Cheating on PC games is still rampant to this day. Game developers are constantly searching for ways to prevent this. One solution that companies have done is applying kernel-level anti-cheat.
The kernel-level anti-cheat system that developers are using is getting controversial nowadays. There are a lot of reasons why gamers are calling for its removal.
The term “kernel” might be unfamiliar for most people. It is a technical term that is not easily understood.
To keep it simple, the kernel is the base of an operating system. The kernel loads up immediately after the boot sequence. It has total control of everything inside a computer.
What is kernel-level anti-cheat?
Understanding kernel and rings are too technical and might be hard to understand. Basically, there are privilege tiers inside a computer called rings.
High privilege software is on Ring 0—meaning it is the top-most priority. One mistake at a kernel-level might brick the computer.
The next two tiers called Ring 1 and Ring 2 are for device drivers. Ring 3 with the least privilege belongs to all other apps installed on the computer. If one of these apps fail, the computer will still run smoothly.
Game developers have anti-cheat software included when a game is installed. It runs in the background while the game is open. This prevents maphacks, aimbots, and other known cheating mechanics.
However, some developers are forcing people to install kernel-level anti-cheat in order for users to play their games. This kernel-level anti-cheat system overrides some drivers installed on the PC.
These drivers are needed by some games in order for them to run smoothly. If a kernel-level anti-cheat is installed, it blocks the communication between the game and the drivers. This ends up with the game stuttering or encountering other issues.
If it is for cheat protection, why is it worrying?
Kerne-level programs are granted top privileges as mentioned earlier. The concept is nice on paper. However, these kernel-level programs are not fully secured—it still has its own vulnerability.
Think of this scenario: It is a regular gaming day and a kernel-level anti-cheat program runs at the boot sequence. It is now granted high privileges and may make or break the system when a hacker gains access.
Regular hacking is only limited to apps with the least privilege. But one potential exploits on the high privilege software risks losing one’s whole computer.
This kernel-level anti-cheat alter the communication between a computer and its drivers. All softwares that rely on a certain driver will not run as long as the anti-cheat system is running.
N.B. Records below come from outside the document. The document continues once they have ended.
import Summits.Ventures.CertifiedManyBodySolver.Downfold.EmeryAxialSlabHg1201P10SubsA
import Summits.Ventures.CertifiedManyBodySolver.Downfold.EmeryAxialSlabHg1201P10SubsC
import Summits.Ventures.CertifiedManyBodySolver.Downfold.EmeryAxialSlabHg1201P10SubsB
import Summits.Ventures.CertifiedManyBodySolver.Downfold.EmeryFermiFillingLa214
import HarnessLib

/-!
# HgBa₂CuO₄ at P = 10 GPa (box #19 §P-INTERVALS column): HOW MUCH AXIAL (Cu-4s / apical) ADMIXTURE DOES THE BOX'S ONE-BAND FERMI SURFACE REQUIRE? — the certified
# co-shift census of the typed 3BE one-body box `emeryBoxHg1201P10` against its object-E row `t′/t ∈ [-0.57, -0.46]`

Venture CertifiedManyBodySolver, cell `pub/hubbard-downfold` (stage S1, HUMAN RULINGS D-0096/D-0098: the 3 → 1 reduction error is carried explicitly),
seat hubbard-downfold-mod-4 (technique B = band level); namespace `Summit.Ventures.CertifiedManyBodySolver.Downfold.Emery`. Everything PROVED; numerics
decided by the kernel in `EmeryAxialSlabHg1201P10SubsA`, `EmeryAxialSlabHg1201P10SubsC`, `EmeryAxialSlabHg1201P10SubsB`.

CONTEXT. `EmeryFermiFilling…` certified the σ three-band (d–p_x–p_y + t_pp, t_pp′) Fermi-surface `t′/t` window of this box at its own
hole count and compared it with the box's object-E row (router/BOXES/HgBa2CuO4.md object-E row «tp/t (E) [−0.57, −0.46]»). `EmeryAxialFermiSurfaceShape` +
`EmeryAxialConductionBand` (TRANSFER THEOREM `condBand_le_iff`, no separation hypothesis) prove that the four-orbital model of [AndersenEtAl1995] /
[PavariniEtAl2001] — Cu-4s (and through it the apical orbitals) added to the σ model — has, AT ITS FERMI LEVEL, exactly the conduction-band occupied
set, filling and Fermi surface of the σ model with CO-SHIFTED O–O hoppings `(t_pp + a, t_pp′ + a)`, ONE scalar `a = a_F = t_sp²/(ε_s − ε_F) ≥ 0`.
So «how much axial channel does the one-band FS of record require beyond the box's σ rows?» is a one-parameter question, answered here slab by slab
(sub-box rule version B, `EmeryFermiFillingSubBoxB`; edges 0, 0.15, 0.3, 0.35, 0.4, 0.45, 0.5, 0.6 eV; Δ_pd × t_pd split 4 × 1):

| slab | a (eV) | ε_F window (eV above ε_d) | certified t′/t window | vs E row [-0.57, -0.46] |
|---|---|---|---|---|
| 0 | [0, 0.15] | [1.44, 2.9] | [-0.3762, -0.2412] | SHORT |
| 1 | [0.15, 0.3] | [1.38, 2.8] | [-0.4267, -0.3021] | SHORT |
| 2 | [0.3, 0.35] | [1.4, 2.66] | [-0.4375, -0.3429] | SHORT |
| 3 | [0.35, 0.4] | [1.38, 2.62] | [-0.4496, -0.3541] | SHORT |
| 4 | [0.4, 0.45] | [1.36, 2.62] | [-0.4621, -0.3645] | MEETS |
| 5 | [0.45, 0.5] | [1.34, 2.58] | [-0.4722, -0.374] | MEETS |
| 6 | [0.5, 0.6] | [1.3, 2.6] | [-0.4945, -0.3822] | MEETS |

READING (certified, numbers not adjectives): `a ∈ [0, 0.4]` ⇒ the co-shifted Fermi surface is STILL LESS cuprate-like than the E row (`t′/t > -0.46`): the REQUIRED axial admixture at the Fermi level is `a_F > 0.4` eV (`emeryBoxHg1201P10_axial_short`). The four-orbital form of the exclusion(s) is `emeryBoxHg1201P10_fourOrbital_short`:
for ANY axial level `ε_s` and coupling `t_sp`, a four-orbital completion of a box point whose conduction band holds the box's electrons at a Fermi level `ε_F < ε_s`
with `t_sp²/(ε_s − ε_F)` in the excluded range does NOT reproduce the E row. (Pavarini's range parameter for the PURE four-orbital model is
`r = ½/(1 + s)`, `s = (ε_s − ε_F)(ε_F − ε_p)/(2t_sp)² = (ε_F + Δ_pd)/(4·a_total)`, where `a_total` would be the WHOLE O–O co-shift; the box's `t_pp, t_pp′` rows
already contain part of the axial channel when they come from a three-band Wannier fit, so `a_F` here is the ADDITIONAL admixture — a model-form
distance, not a material constant.)

WHAT THIS IS NOT: not a statement that the material's parameters ARE in the box (SCREENING-GRADE provenance); `U = 0` band kinematics; no phase
sentence; the E row is a [float] literature refit. Sources: [AndersenEtAl1995, §§5–6]; [PavariniEtAl2001, Eqs. (1)–(3), Fig. 3];
[HybertsenSchluterChristensen1989, Eq. (1)].
-/

noncomputable section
Some people might say that the anti-cheat system is easily closed through the Task Manager. However, that is not always the case.
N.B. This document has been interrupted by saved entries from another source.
/-- Conversely, a nonsingular `blockZeroL N L colLab` has every block a base. -/
theorem isBase_of_det_blockZeroL_ne_zero (N : Matrix (Fin r) (Fin r) ℂ) (L colLab : Fin r → Fin m)
    (hdet : (blockZeroL N L colLab).det ≠ 0) (p : Fin m) : IsBase N (fiber colLab p) (fiber L p) := by
  classical
  -- rows of the block-zeroed matrix are independent
  have hunit : IsUnit (blockZeroL N L colLab) :=
    (Matrix.isUnit_iff_isUnit_det _).mpr (isUnit_iff_ne_zero.mpr hdet)
  have hrows : LinearIndependent ℂ (fun i => blockZeroL N L colLab i) := Matrix.linearIndependent_rows_of_isUnit hunit
  -- independence of each block
  have hind : ∀ p', LinearIndepOn ℂ (rowVec N (fiber colLab p')) (fiber L p' : Set (Fin r)) := by
    intro p'
    show LinearIndependent ℂ (fun x : ↥(fiber L p') => rowVec N (fiber colLab p') x)
    rw [Fintype.linearIndependent_iff]
    intro g hg x
    -- extend `g` by zero and test against the rows of `blockZeroL`
    set G : Fin r → ℂ := fun i => if hi : L i = p' then g ⟨i, mem_fiber.mpr hi⟩ else 0 with hG
    have hGfib : ∀ y : ↥(fiber L p'), G y.1 = g y := fun y => by
      have hy : L y.1 = p' := mem_fiber.mp y.2
      simp [hG, hy]
    have hGrel : ∑ i, G i • blockZeroL N L colLab i = 0 := by
      funext k
      simp only [Finset.sum_apply, Pi.smul_apply, smul_eq_mul, Pi.zero_apply, blockZeroL, Matrix.of_apply]
      by_cases hk : colLab k = p'
      · have hgk := congrFun hg ⟨k, mem_fiber.mpr hk⟩
        simp only [Finset.sum_apply, Pi.smul_apply, smul_eq_mul, rowVec, Pi.zero_apply] at hgk
        calc ∑ i, G i * (if L i = colLab k then N i k else 0)
            = ∑ i ∈ fiber L p', G i * (if L i = colLab k then N i k else 0) := by
              symm
              refine Finset.sum_subset (Finset.subset_univ _) fun i _ hi => ?_
              have hi' : ¬ L i = p' := fun h => hi (mem_fiber.mpr h)
              simp [hG, hi']
          _ = ∑ i ∈ fiber L p', G i * N i k :=
              Finset.sum_congr rfl fun i hi => by
                rw [if_pos (by rw [mem_fiber.mp hi, hk])]
          _ = ∑ y : ↥(fiber L p'), G y.1 * N y.1 k := (Finset.sum_coe_sort (fiber L p') _).symm
          _ = ∑ y : ↥(fiber L p'), g y * N y.1 k := Fintype.sum_congr _ _ fun y => by rw [hGfib]
          _ = 0 := hgk
      · refine Finset.sum_eq_zero fun i _ => ?_
        by_cases hi : L i = p'
        · rw [if_neg (by rw [hi]; exact Ne.symm hk), mul_zero]
        · simp [hG, hi]
    have hG0 := Fintype.linearIndependent_iff.mp hrows G hGrel x.1
    rw [← hGfib]
    exact hG0
  -- cardinalities: `|fiber L p'| ≤ |fiber colLab p'|` for all `p'`, and the totals agree
  have hle : ∀ p', (fiber L p').card ≤ (fiber colLab p').card := by
    intro p'
    have h := (hind p').fintype_card_le_finrank
    simp only [Finset.coe_sort_coe, Fintype.card_coe, Module.finrank_fintype_fun_eq_card] at h
    exact h
  have htot : ∑ p', (fiber L p').card = ∑ p', (fiber colLab p').card := by
    have h1 : ∀ f : Fin r → Fin m, ∑ p', (fiber f p').card = (Finset.univ : Finset (Fin r)).card := fun f => by
      simp only [fiber]
      exact (Finset.card_eq_sum_card_fiberwise (f := f) (s := Finset.univ) (t := Finset.univ)
        (fun x _ => Finset.mem_univ (f x))).symm
    rw [h1, h1]
  have heq : ∀ p', (fiber L p').card = (fiber colLab p').card := by
    by_contra hne
    push Not at hne
    obtain ⟨p', hp'⟩ := hne
    have hlt : (fiber L p').card < (fiber colLab p').card := lt_of_le_of_ne (hle p') hp'
    have : ∑ p', (fiber L p').card < ∑ p', (fiber colLab p').card :=
      Finset.sum_lt_sum (fun q _ => hle q) ⟨p', Finset.mem_univ _, hlt⟩
    omega
  exact ⟨heq p, hind p⟩

/-- `det (blockZeroL N L colLab) ≠ 0` iff every block is a base. -/
theorem det_blockZeroL_ne_zero_iff (N : Matrix (Fin r) (Fin r) ℂ) (L colLab : Fin r → Fin m) :
    (blockZeroL N L colLab).det ≠ 0 ↔ ∀ p, IsBase N (fiber colLab p) (fiber L p) :=
  ⟨isBase_of_det_blockZeroL_ne_zero N L colLab, det_blockZeroL_ne_zero_of_isBase N L colLab⟩

/-- **GOOD ⇒ UNION.** A nonsingular join admits a labelling of its rows by pieces all of whose blocks are bases. -/
theorem exists_isBase_of_det_ne_zero (N : Matrix (Fin r) (Fin r) ℂ) (colLab : Fin r → Fin m) (hdet : N.det ≠ 0) :
    ∃ L : Fin r → Fin m, ∀ p, IsBase N (fiber colLab p) (fiber L p) := by
  rw [det_eq_sum_blockZeroL N colLab] at hdet
  obtain ⟨L, -, hL⟩ := Finset.exists_ne_zero_of_sum_ne_zero hdet
  exact ⟨L, isBase_of_det_blockZeroL_ne_zero N L colLab hL⟩

/-! ## 4. The join matrix of node #1: tables realise the scalings -/

variable {h K : ℕ}

/-- The `u`-side block-additive matrix of a join design `e : Fin r → Fin m × Finset (Fin K)` (as in `Stmt.stub_universalJoinWide`):
entry `(i, k) = ∏_{a ∈ u i} (tx (e k).1 none a + Σ_{q ∈ (e k).2} tx (e k).1 (some q) a)`. -/
def joinMat (u : Fin r → Finset (Fin h)) (e : Fin r → Fin m × Finset (Fin K)) (tx : Fin m → Option (Fin K) → Fin h → ℂ) :
    Matrix (Fin r) (Fin r) ℂ :=
  Matrix.of fun i k : Fin r => ∏ a ∈ u i, (tx (e k).1 none a + ∑ q ∈ (e k).2, tx (e k).1 (some q) a)

/-- The column labelling of a design: the piece of each column. -/
def pieceOf (e : Fin r → Fin m × Finset (Fin K)) : Fin r → Fin m := fun k => (e k).1

/-- Scaling piece `p`'s table (base point and states alike) by `c ^ (lam p * ω a)` in coordinate `a`. -/
def scaleTab (lam : Fin m → ℕ) (ω : Fin h → ℕ) (c : ℂ) (tx : Fin m → Option (Fin K) → Fin h → ℂ) :
    Fin m → Option (Fin K) → Fin h → ℂ :=
  fun p o a => c ^ (lam p * ω a) * tx p o a

/-- **Tables realise the piece-dependent row scaling**: the join matrix of the scaled table is `scaleL` of the join matrix
with exponents `ex p i = lam p · Σ_{a ∈ u i} ω a`. -/
theorem joinMat_scaleTab (u : Fin r → Finset (Fin h)) (e : Fin r → Fin m × Finset (Fin K))
    (tx : Fin m → Option (Fin K) → Fin h → ℂ) (lam : Fin m → ℕ) (ω : Fin h → ℕ) (c : ℂ) :
    joinMat u e (scaleTab lam ω c tx) = scaleL (joinMat u e tx) (pieceOf e) (fun p i => lam p * ∑ a ∈ u i, ω a) c := by
  ext i k
  simp only [joinMat, scaleTab, scaleL, pieceOf, Matrix.of_apply]
  have hfac : ∀ a, c ^ (lam (e k).1 * ω a) * tx (e k).1 none a + ∑ q ∈ (e k).2, c ^ (lam (e k).1 * ω a) * tx (e k).1 (some q) a =
      c ^ (lam (e k).1 * ω a) * (tx (e k).1 none a + ∑ q ∈ (e k).2, tx (e k).1 (some q) a) := by
    intro a
    rw [mul_add, Finset.mul_sum]
  rw [Finset.prod_congr rfl fun a _ => hfac a, Finset.prod_mul_distrib, Finset.prod_pow_eq_pow_sum, Finset.mul_sum]

/-- `IsBase` for the block of piece `p` only reads piece `p`'s table. -/
theorem isBase_joinMat_of_eq (u : Fin r → Finset (Fin h)) (e : Fin r → Fin m × Finset (Fin K))
    {tx tx' : Fin m → Option (Fin K) → Fin h → ℂ} {p : Fin m} (hp : tx p = tx' p) {R : Finset (Fin r)}
    (hB : IsBase (joinMat u e tx) (fiber (pieceOf e) p) R) : IsBase (joinMat u e tx') (fiber (pieceOf e) p) R := by
  refine isBase_congr (fun i k hk => ?_) hB
  have hk' : (e k).1 = p := mem_fiber.mp hk
  simp only [joinMat, Matrix.of_apply, hk', hp]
The kernel-level anti-cheat programs run during a computer’s startup. This means that a software might not work immediately upon booting up a PC.
Will it decrease a computer’s performance?
There are reports that kernel-level anti-cheat messes up with a computer’s performance. It might be true, it might be not. But it is worth pondering.
Anti-cheat programs use CPU resources in order to run. It might take a lot of processing power but there is no proof yet.
Gamers often report that their PC slows down after the anti-cheat program runs. However, they do not consider other factors such as ambient temperature, overclock speeds, and other background apps.
For now, anti-cheats are not considered a CPU hogger.
Why do companies implement this level of anti-cheat?
There are players who use cheat engines at a Ring 0 level. This means that any anti-cheat software that a developer uses will not work if it is not on the same level. A Ring 3 anti-cheat software cannot block a Ring 0 threat.
The company has stood by its statement that Vanguard does not spy on users. It also claimed that the anti-cheat system will work seamlessly.
Riot even offered a US$100,000 [AU$150,431] bounty to anyone who can find flaws in their anti-cheat system.
Valorant is one of the hottest first-person shooting games available today. But, it is not playable if Vanguard is disabled. The game detects the PC as vulnerable and it will not run.
There are lists of games that use kernel-level anti-cheats that are being constantly updated.
Preventing cheaters is a top-priority for game developers. Kernel-level anti-cheat software is a great solution in theory. But, it has risks involved and it is understandable why there is a call for it to be removed.